As the game progresses the information on the board builds to a critical mass. And because this is a race the tension builds in step! This is genuinely one of the most tense games I’ve played in recent memory. As I sit hovering halfway off the edge of my seat waiting for my turn so that I can announce a “search” action. This is subtly different. This is how you win.

You start a search by slapping down a disc in a space you know the Cryptid could be. Then the table, already locked in silent thought, somehow descends another notch in volume. Pure focus. Each praying the guess was wrong. You go round the table, one at a time, placing a disc if that place fits your clue. Unless it doesn’t. And then that cube ends the search in failure, and the game goes on. But if every player says yes? Then you’ve found it, a mighty stack of discs signifying your victory. It is just the most magnificent theatre!

Cryptid winner

The thing is, this works so spectacularly well because the game isn’t just asking you to solve a problem, it’s asking you to solve it faster than everyone else. The race creates the tension. You can’t wait until you’re 100% certain, someone else will win by then. You need to be nearly certain. But being on that precipice, of deciding whether to lay your cards on the table and search, or whether to wait one more round and just ask one more question instead. That is a gaming highlight for me this year.

I’ll include 2018 in ‘this year’ seeing as how that’s when I played it!

It is a decision that goes beyond your own attempts at the solution, but forces you to figure out how close everyone else is. How much you’re giving away by taking a punt. Cryptid is a perfect information deduction game, but they are little elements of bluffing (I can ask about areas I know are wrong), of social deduction (why are they asking about that space? Are they bluffing?) and these extra layers elevate the entire game for me.

Cryptid Game

However. I need to take a step back and say that while this game speaks to me, it might not speak to you. The spatial puzzle is hard and because it all comes down to parsing the spread of cubes and discs dotting the landscape of mutually overlapping possibilities… it becomes a game of skill that certain people will just be better at. I seem to be very good at it. So I don’t have the perspective of someone trying and failing to put the pieces together. The game is likely only going to be exciting if you at least feel close, like you were just one step away when the game ends.

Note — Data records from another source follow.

import Summits.BirchSwinnertonDyer.Rank1Residual.AdditivePotMult.RankOneHeegnerClass
import HarnessLib

/-!
# X4 (in particular X4(M)) under big image: in BOTH analytic ranks `BSD(E,p)` follows from LOWER
# halves alone (Kim 2026 in rank `0`, Kolyvagin + Gross–Zagier over a Heegner field in rank `1`)

HONEST FRAMING (cell `b2b-bsdres`, run/shared/lean/b2b/bsd-rank1-residual/, verbatim in every
file): the goal of the cell is to DELETE the COMBINATION-SHAPED residual classes of the
Birch–Swinnerton-Dyer formula for ALL analytic-rank `≤ 1` elliptic curves over `ℚ` — "full BSD
formula for every rank `≤ 1` curve in class `C`" assembled STRICTLY from published theorems — so
that the rank-`≤ 1` remainder becomes exactly the CONSTRUCTION-SHAPED classes, which are TYPED
(missing-input `Prop`s), NOT attempted. This is not "finishing BSD". Sub-cell
`b2b-bsdres-additive-p1` (CLASS-OWNERS row "X3/X4 additive — pot. multiplicative / X3♯(M)"),
generation 4; research route, no claim beyond the stated sub-classes; X4(M) REMAINS
CONSTRUCTION-SHAPED; nothing is booked.

Theorems only; no definition, no new named fact. The capstone of `OneSided.lean` (gen 2: in rank `0`
the UPPER half of `BSD(E,p)` at an additive prime is Kim 2026 Thm. 1.8 (6), via additive-p4's
`X4RankZero.bsdp_of_missingLowerBoundAt`) and `RankOneHeegner{,Class}.lean` (gen 4: in rank `1` the
UPPER half is Kolyvagin's, relative to the LOWER halves of the rank-zero Heegner twists, which are
X4(M) pairs with the same `j`):

* `classX4_twist_of_heegner` — the rank-zero Heegner twist of an X4 pair is an X4 pair with the
  same `j` (class X4 — additive, irreducible, `p` odd — transports along a `p`-adic-square twist;
  so do its sub-cells X4(M) = X4 ∧ `ord_p j < 0` and X4♯(G-ord), read off `j`).
* **`bsdp_of_classX4_of_lowerHalves`** — for `(E,p) ∈ X4` (`W` globally minimal; ANY additive type:
  potentially multiplicative, potentially good ordinary or supersingular) of analytic rank `≤ 1` with
  `p ≥ 5`, `ρ̄_{E,p}` onto, a parametrisation datum `D` at level `N_E` with `p ∤ c(D)` and
  `p ∤ ∏_ℓ c_ℓ(E)`: IF every X4 pair `(V,p)` with `j(V) = j(E)` and analytic rank `≤ 1` satisfies the
  LOWER half `MissingLowerBoundAt V p` (`ord_p #Ш(V)_an ≤ ord_p #Ш(V)`, the Skinner–Urban /
  Eisenstein-congruence direction), THEN `BSD(E,p)`. Published binders only: Kim 2026 (`hKim`),
  Gross–Zagier (`hGZ`), Kolyvagin (`hKo`, `hB`), GZK (`hGZK`), modularity (`hmod`, `hnf`),
  Friedberg–Hoffstein (`hFH`). `bsdp_of_classX4_of_ram_of_lowerHalves`: `Ram W p` in place of
  surjectivity (`surj_of_irr_of_ram`, any reduction at `p`).
* `bsdp_of_classX4M_of_lowerHalves` — the X4(M) reading (hypothesis over the same-`j` X4(M) pairs),
  and `lowerHalves_of_jWitness_of_lowerOverC` — that hypothesis from the over-`K'` lower halves on
  the (`j`-witness) branch.

So on X4 ∩ {`p ≥ 5`, ρ̄ onto (e.g. (ram) on `E`), Manin-unit datum, `p ∤ ∏c_ℓ`} the cell's missing
input is, in both ranks, EXACTLY of lower-bound type over `ℚ` — on X4(M) ∧ (`j`-witness)
equivalently (gens 2–4: the halves-iff `missingLowerBoundAt_iff_overC`) the lower half of the
`p`-part of BSD over one quadratic field ramified at `p`; on X4♯(G-ord) (additive-p2) likewise over
`ℚ(√p*)`. Census sizes for the surjective / Manin
rows are instrument data and are not claimed here. Labels UNCHANGED; nothing booked.
-/

noncomputable section

open scoped Classical NumberField

open WeierstrassCurve NumberField Literature.NumberTheory.EllipticCurves
  Literature.NumberTheory.EllipticCurves.ModularForms
  Literature.NumberTheory.EllipticCurves.Rank1Residual
  Literature.NumberTheory.EllipticCurves.Rank1Residual.Typed
  Literature.NumberTheory.Automorphic
  IsDedekindDomain

namespace Summit.BirchSwinnertonDyer.Rank1Residual.AdditivePotMult

variable {W : WeierstrassCurve ℚ} [W.IsElliptic] {p : ℕ} [Fact p.Prime]

/-- **The rank-zero Heegner twist of an X4 pair is an X4 pair with the same `j`-invariant** (class
X4 = `p` odd ∧ additive ∧ irreducible transports along the twist by a Heegner field `K` for `N_E`,
in which the bad prime `p` splits, `d_K ∈ ℚ_p^{×2}`: `addv_iff_of_twist`, x11b's
`hasIrreducibleModPGaloisRep_twist_model`; `j` is a twist invariant). [folklore] -/
theorem classX4_twist_of_heegner (hX : ClassX4 W p)
    (K : Type) [Field K] [NumberField K] (hK : IsImaginaryQuadratic K)
    (hHN : SatisfiesHeegnerHypothesis (W.conductorNorm ℤ) K)
    (Wd : WeierstrassCurve ℚ) [Wd.IsElliptic]
    (hWd : ∃ C : VariableChange ℚ, C • W.quadraticTwist (NumberField.discr K : ℚ) = Wd) :
    ClassX4 Wd p ∧ Wd.j = W.j := by
  have hD0 : (NumberField.discr K : ℚ) ≠ 0 := by exact_mod_cast NumberField.discr_ne_zero K
  have hpN : p ∣ W.conductorNorm ℤ :=
    (W.dvd_conductorNorm_iff_not_hasGoodReductionAtPrime p).mpr hX.2.1.1
  have hsq' : IsSquare (algebraMap ℚ ℚ_[p] (NumberField.discr K : ℚ)) :=
    X11b.isSquare_discr_padic_of_heegner K hK hHN p hpN
  have hsq : IsSquare (((NumberField.discr K : ℚ) : ℚ) : ℚ_[p]) := by simpa using hsq'
  obtain ⟨C, hC⟩ := hWd
  exact ⟨⟨hX.1, (addv_iff_of_twist hD0 hsq Wd hC).mpr hX.2.1,
    X11b.hasIrreducibleModPGaloisRep_twist_model W p K hK.1 hX.2.2 C hC⟩, j_of_model_twist hD0 ⟨C, hC⟩⟩

/-- **X4, big image, either rank: `BSD(E,p)` from LOWER halves alone.** For `(E,p) ∈ X4` (`W`
globally minimal; any additive type) with `ord_{s=1} L(E,s) ≤ 1`, `p ≥ 5`, `ρ̄_{E,p}` onto, a
parametrisation datum `D` at level `N_E` with `p ∤ c(D)`, and `p ∤ ∏_ℓ c_ℓ(E)`: if every X4 pair
`(V,p)` with `j(V) = j(E)` and analytic rank `≤ 1` satisfies `MissingLowerBoundAt V p`, then
`BSDp W p`. Rank `0`: Kim 2026 Thm. 1.8 (6) gives the upper half (additive-p4's
`X4RankZero.bsdp_of_missingLowerBoundAt`), the lower half is the hypothesis at `V = W`. Rank `1`:
Kolyvagin + Gross–Zagier over a Friedberg–Hoffstein Heegner field
(`bsdp_of_bad_rankOne_of_lower_of_lowerTwists`), the rank-zero Heegner twists being X4 pairs with
the same `j` (`classX4_twist_of_heegner`) whose lower halves are the hypothesis. X4 stays
CONSTRUCTION-SHAPED. [cite: Kim2022StructureSelmer, Thm. 1.8 (6)]
[cite: McCallumLMS1991, §1 Theorem (Kolyvagin), p. 296] [cite: Miller2011LMS, Def. 1.1] -/
theorem bsdp_of_classX4_of_lowerHalves [W.IsGloballyMinimal]
    (hKim : Kim2026.rankZero_padicValNat_sha_le_of_maninConstant)
    (hGZ : ∀ (N : ℕ) [NeZero N] (W : WeierstrassCurve ℚ) (K : Type) [Field K] [NumberField K],
      gross_zagier N W K)
    (hKo : ∀ (N : ℕ) [NeZero N] (W : WeierstrassCurve ℚ) (K : Type) [Field K] [NumberField K],
      kolyvagin N W K)
    (hB : ∀ (N : ℕ) [NeZero N] (W : WeierstrassCurve ℚ) (K : Type) [Field K] [NumberField K],
      Kolyvagin1990_padicValNat_card_sha_le N W K)
    (hGZK : rank_eq_analyticRank_of_analyticRank_le_one) (hmod : hasEntireLFunction_rat)
    (hnf : exists_isNewformOf) (hFH : friedbergHoffstein_exists_heegnerField_split_twist_ne_zero)
    [NeZero (W.conductorNorm ℤ)]
    (hX : ClassX4 W p) (hr : W.analyticRank ≤ 1) (hsurj : Surj W p) (hp5 : 5 ≤ p)
    (D : ModularParametrizationData W (W.conductorNorm ℤ)) (hc : ¬ (p : ℤ) ∣ D.c)
    (htam : ¬ p ∣ W.tamagawaProduct)
    (hlow : ∀ (V : WeierstrassCurve ℚ) [V.IsElliptic] [V.IsGloballyMinimal], ClassX4 V p →
      V.j = W.j → V.analyticRank ≤ 1 → MissingLowerBoundAt V p) :
    BSDp W p := by
  rcases Nat.le_one_iff_eq_zero_or_eq_one.mp hr with hr0 | hr1
  · exact Additive.X4RankZero.bsdp_of_missingLowerBoundAt W p hKim hGZK hmod hp5 hr0 hX hsurj D hc
      htam (hlow W hX rfl hr)
  · exact bsdp_of_bad_rankOne_of_lower_of_lowerTwists hGZ hKo hB hGZK hmod hnf hFH W p hX.2.1.1
      hX.2.2 hsurj hp5 hr1 D hc htam (hlow W hX rfl hr) fun K _ _ Wd _ _ hK hHN hWd hrd ↦ by
        obtain ⟨hXd, hj⟩ := classX4_twist_of_heegner hX K hK hHN Wd hWd
        exact hlow Wd hXd hj (by rw [hrd]; exact zero_le_one)

/-- **The same on X4 ∧ (ram)** — surjectivity from `Irr ∧ Ram` (`surj_of_irr_of_ram`, Serre 1972
Prop. 15 with the Tate curve at the (ram) prime; ANY reduction at `p`). [folklore] -/
theorem bsdp_of_classX4_of_ram_of_lowerHalves [W.IsGloballyMinimal]
    (hKim : Kim2026.rankZero_padicValNat_sha_le_of_maninConstant)
    (hGZ : ∀ (N : ℕ) [NeZero N] (W : WeierstrassCurve ℚ) (K : Type) [Field K] [NumberField K],
      gross_zagier N W K)
    (hKo : ∀ (N : ℕ) [NeZero N] (W : WeierstrassCurve ℚ) (K : Type) [Field K] [NumberField K],
      kolyvagin N W K)
    (hB : ∀ (N : ℕ) [NeZero N] (W : WeierstrassCurve ℚ) (K : Type) [Field K] [NumberField K],
      Kolyvagin1990_padicValNat_card_sha_le N W K)
    (hGZK : rank_eq_analyticRank_of_analyticRank_le_one) (hmod : hasEntireLFunction_rat)
    (hnf : exists_isNewformOf) (hFH : friedbergHoffstein_exists_heegnerField_split_twist_ne_zero)
    [NeZero (W.conductorNorm ℤ)]
    (hX : ClassX4 W p) (hr : W.analyticRank ≤ 1) (hram : Ram W p) (hp5 : 5 ≤ p)
    (D : ModularParametrizationData W (W.conductorNorm ℤ)) (hc : ¬ (p : ℤ) ∣ D.c)
    (htam : ¬ p ∣ W.tamagawaProduct)
    (hlow : ∀ (V : WeierstrassCurve ℚ) [V.IsElliptic] [V.IsGloballyMinimal], ClassX4 V p →
      V.j = W.j → V.analyticRank ≤ 1 → MissingLowerBoundAt V p) :
    BSDp W p :=
  bsdp_of_classX4_of_lowerHalves hKim hGZ hKo hB hGZK hmod hnf hFH hX hr
    (surj_of_irr_of_ram W p hX.2.2 hram) hp5 D hc htam hlow

/-- **X4(M) reading**: for `(E,p) ∈ X4(M)` it suffices to assume the lower halves of the X4(M)
pairs with the same `j` (a same-`j` X4 pair of an X4(M) pair is X4(M): `ord_p j < 0` is read off
`j`). [folklore] -/
theorem bsdp_of_classX4M_of_lowerHalves [W.IsGloballyMinimal]
    (hKim : Kim2026.rankZero_padicValNat_sha_le_of_maninConstant)
    (hGZ : ∀ (N : ℕ) [NeZero N] (W : WeierstrassCurve ℚ) (K : Type) [Field K] [NumberField K],
      gross_zagier N W K)
    (hKo : ∀ (N : ℕ) [NeZero N] (W : WeierstrassCurve ℚ) (K : Type) [Field K] [NumberField K],
      kolyvagin N W K)
    (hB : ∀ (N : ℕ) [NeZero N] (W : WeierstrassCurve ℚ) (K : Type) [Field K] [NumberField K],
      Kolyvagin1990_padicValNat_card_sha_le N W K)
    (hGZK : rank_eq_analyticRank_of_analyticRank_le_one) (hmod : hasEntireLFunction_rat)
    (hnf : exists_isNewformOf) (hFH : friedbergHoffstein_exists_heegnerField_split_twist_ne_zero)
    [NeZero (W.conductorNorm ℤ)]
    (hX : ClassX4M W p) (hr : W.analyticRank ≤ 1) (hsurj : Surj W p) (hp5 : 5 ≤ p)
    (D : ModularParametrizationData W (W.conductorNorm ℤ)) (hc : ¬ (p : ℤ) ∣ D.c)
    (htam : ¬ p ∣ W.tamagawaProduct)
    (hlow : ∀ (V : WeierstrassCurve ℚ) [V.IsElliptic] [V.IsGloballyMinimal], ClassX4M V p →
      V.j = W.j → V.analyticRank ≤ 1 → MissingLowerBoundAt V p) :
    BSDp W p :=
  bsdp_of_classX4_of_lowerHalves hKim hGZ hKo hB hGZK hmod hnf hFH hX.1 hr hsurj hp5 D hc htam
    fun V _ _ hV hj hrV ↦ hlow V ⟨hV, hV.2.1, by rw [hj]; exact hX.potMult.2⟩ hj hrV

/-- **X4(M) ∧ (ram) reading** (surjectivity from `surj_of_irr_of_ram`). [folklore] -/
theorem bsdp_of_classX4M_of_ram_of_lowerHalves [W.IsGloballyMinimal]
    (hKim : Kim2026.rankZero_padicValNat_sha_le_of_maninConstant)
    (hGZ : ∀ (N : ℕ) [NeZero N] (W : WeierstrassCurve ℚ) (K : Type) [Field K] [NumberField K],
      gross_zagier N W K)
    (hKo : ∀ (N : ℕ) [NeZero N] (W : WeierstrassCurve ℚ) (K : Type) [Field K] [NumberField K],
      kolyvagin N W K)
    (hB : ∀ (N : ℕ) [NeZero N] (W : WeierstrassCurve ℚ) (K : Type) [Field K] [NumberField K],
      Kolyvagin1990_padicValNat_card_sha_le N W K)
    (hGZK : rank_eq_analyticRank_of_analyticRank_le_one) (hmod : hasEntireLFunction_rat)
    (hnf : exists_isNewformOf) (hFH : friedbergHoffstein_exists_heegnerField_split_twist_ne_zero)
    [NeZero (W.conductorNorm ℤ)]
    (hX : ClassX4M W p) (hr : W.analyticRank ≤ 1) (hram : Ram W p) (hp5 : 5 ≤ p)
    (D : ModularParametrizationData W (W.conductorNorm ℤ)) (hc : ¬ (p : ℤ) ∣ D.c)
    (htam : ¬ p ∣ W.tamagawaProduct)
    (hlow : ∀ (V : WeierstrassCurve ℚ) [V.IsElliptic] [V.IsGloballyMinimal], ClassX4M V p →
      V.j = W.j → V.analyticRank ≤ 1 → MissingLowerBoundAt V p) :
    BSDp W p :=
  bsdp_of_classX4M_of_lowerHalves hKim hGZ hKo hB hGZK hmod hnf hFH hX hr
    (surj_of_irr_of_ram W p hX.irr hram) hp5 D hc htam hlow

/-- **The lower halves over `ℚ` FROM the over-`K'` lower halves, on the (`j`-witness) branch** — so
that `bsdp_of_classX4M_of_lowerHalves` can be fed in the sub-cell's over-`K'` currency: for every
X4(M) pair `(V,p)` of analytic rank `≤ 1` with a `j`-witness, `MissingLowerBoundAt V p` follows from
`MissingLowerBoundOverCAt (V.baseChange K') p` over the quadratic fields `K'` whose twist is
`p`-multiplicative (`missingLowerBoundAt_of_classX4M_of_jWitness_of_lowerOverC`; Skinner 2016
Thm. C, Milne 1972, Hoffstein–Luo). Packaged for all same-`j` pairs at once (they share the
`j`-witness). [folklore] -/
theorem lowerHalves_of_jWitness_of_lowerOverC [W.IsGloballyMinimal]
    (hGZK : rank_eq_analyticRank_of_analyticRank_le_one) (hmod : hasEntireLFunction_rat)
    (hMilneC : Milne1972.bsdQuotient_baseChange_quadratic_anyModel)
    (hSk : Skinner2016.thmC_padicValRat_bsd_rank_zero)
    (hnf : exists_isNewformOf) (hHL : HoffsteinLuo1997_exists_twist_L_one_ne_zero)
    {q : ℕ} (hq : q.Prime) (hqp : q ≠ p) (hjq : padicValRat q W.j < 0)
    (hpj : ¬ (p : ℤ) ∣ padicValRat q W.j)
    (hlowK : ∀ (V : WeierstrassCurve ℚ) [V.IsElliptic] [V.IsGloballyMinimal], ClassX4M V p →
      V.j = W.j → V.analyticRank ≤ 1 →
      ∀ (K : Type) [Field K] [NumberField K] (Vd : WeierstrassCurve ℚ) [Vd.IsElliptic]
        [Vd.IsGloballyMinimal], Module.finrank ℚ K = 2 →
        (∃ C : VariableChange ℚ, C • V.quadraticTwist (NumberField.discr K : ℚ) = Vd) →
        Mult Vd p → MissingLowerBoundOverCAt (V.baseChange K) p) :
    ∀ (V : WeierstrassCurve ℚ) [V.IsElliptic] [V.IsGloballyMinimal], ClassX4M V p →
      V.j = W.j → V.analyticRank ≤ 1 → MissingLowerBoundAt V p := by
  intro V _ _ hV hj hrV
  have hjq' : padicValRat q V.j < 0 := by rw [hj]; exact hjq
  have hpj' : ¬ (p : ℤ) ∣ padicValRat q V.j := by rw [hj]; exact hpj
  exact missingLowerBoundAt_of_classX4M_of_jWitness_of_lowerOverC hGZK hmod hMilneC hSk hnf hHL hV hrV
    hq hqp hjq' hpj' (hlowK V hV hj hrV)

end Summit.BirchSwinnertonDyer.Rank1Residual.AdditivePotMult

end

It’s clear also that a single mistake by any player will ruin the game. Which is an inevitable problem for this design. But is it really unfair to ask players to be responsible as well as to have fun? It’s such a rare thing to require in board gaming. The geometrical nature of the responsibility, being careful to count out spaces across a hex grid from coloured structures while not taking too long and making it obvious that you’re counting out spaces when answering a question, does make it that much more taxing than is perhaps ideal. So this, and the very structure of the game, means it will be better for some people than for others.

Cryptid guesses

It is great for me! And it has been great too for the people I’ve played it with. Each game has ended with everyone around the table excitedly discussing the outcome, what everyone’s clues were, what each of us had worked out. More so than the vast majority of elaborate Euro strategy games, the 20 minute bursts of intense concentration that categorise Cryptid, release so much energy in this flurry of conversation at the end. If you approach Cryptid having an honest desire to solve a puzzle you’ll be able to have a joyful time just sharing that experience whether you win or lose. And I hope that is the secret.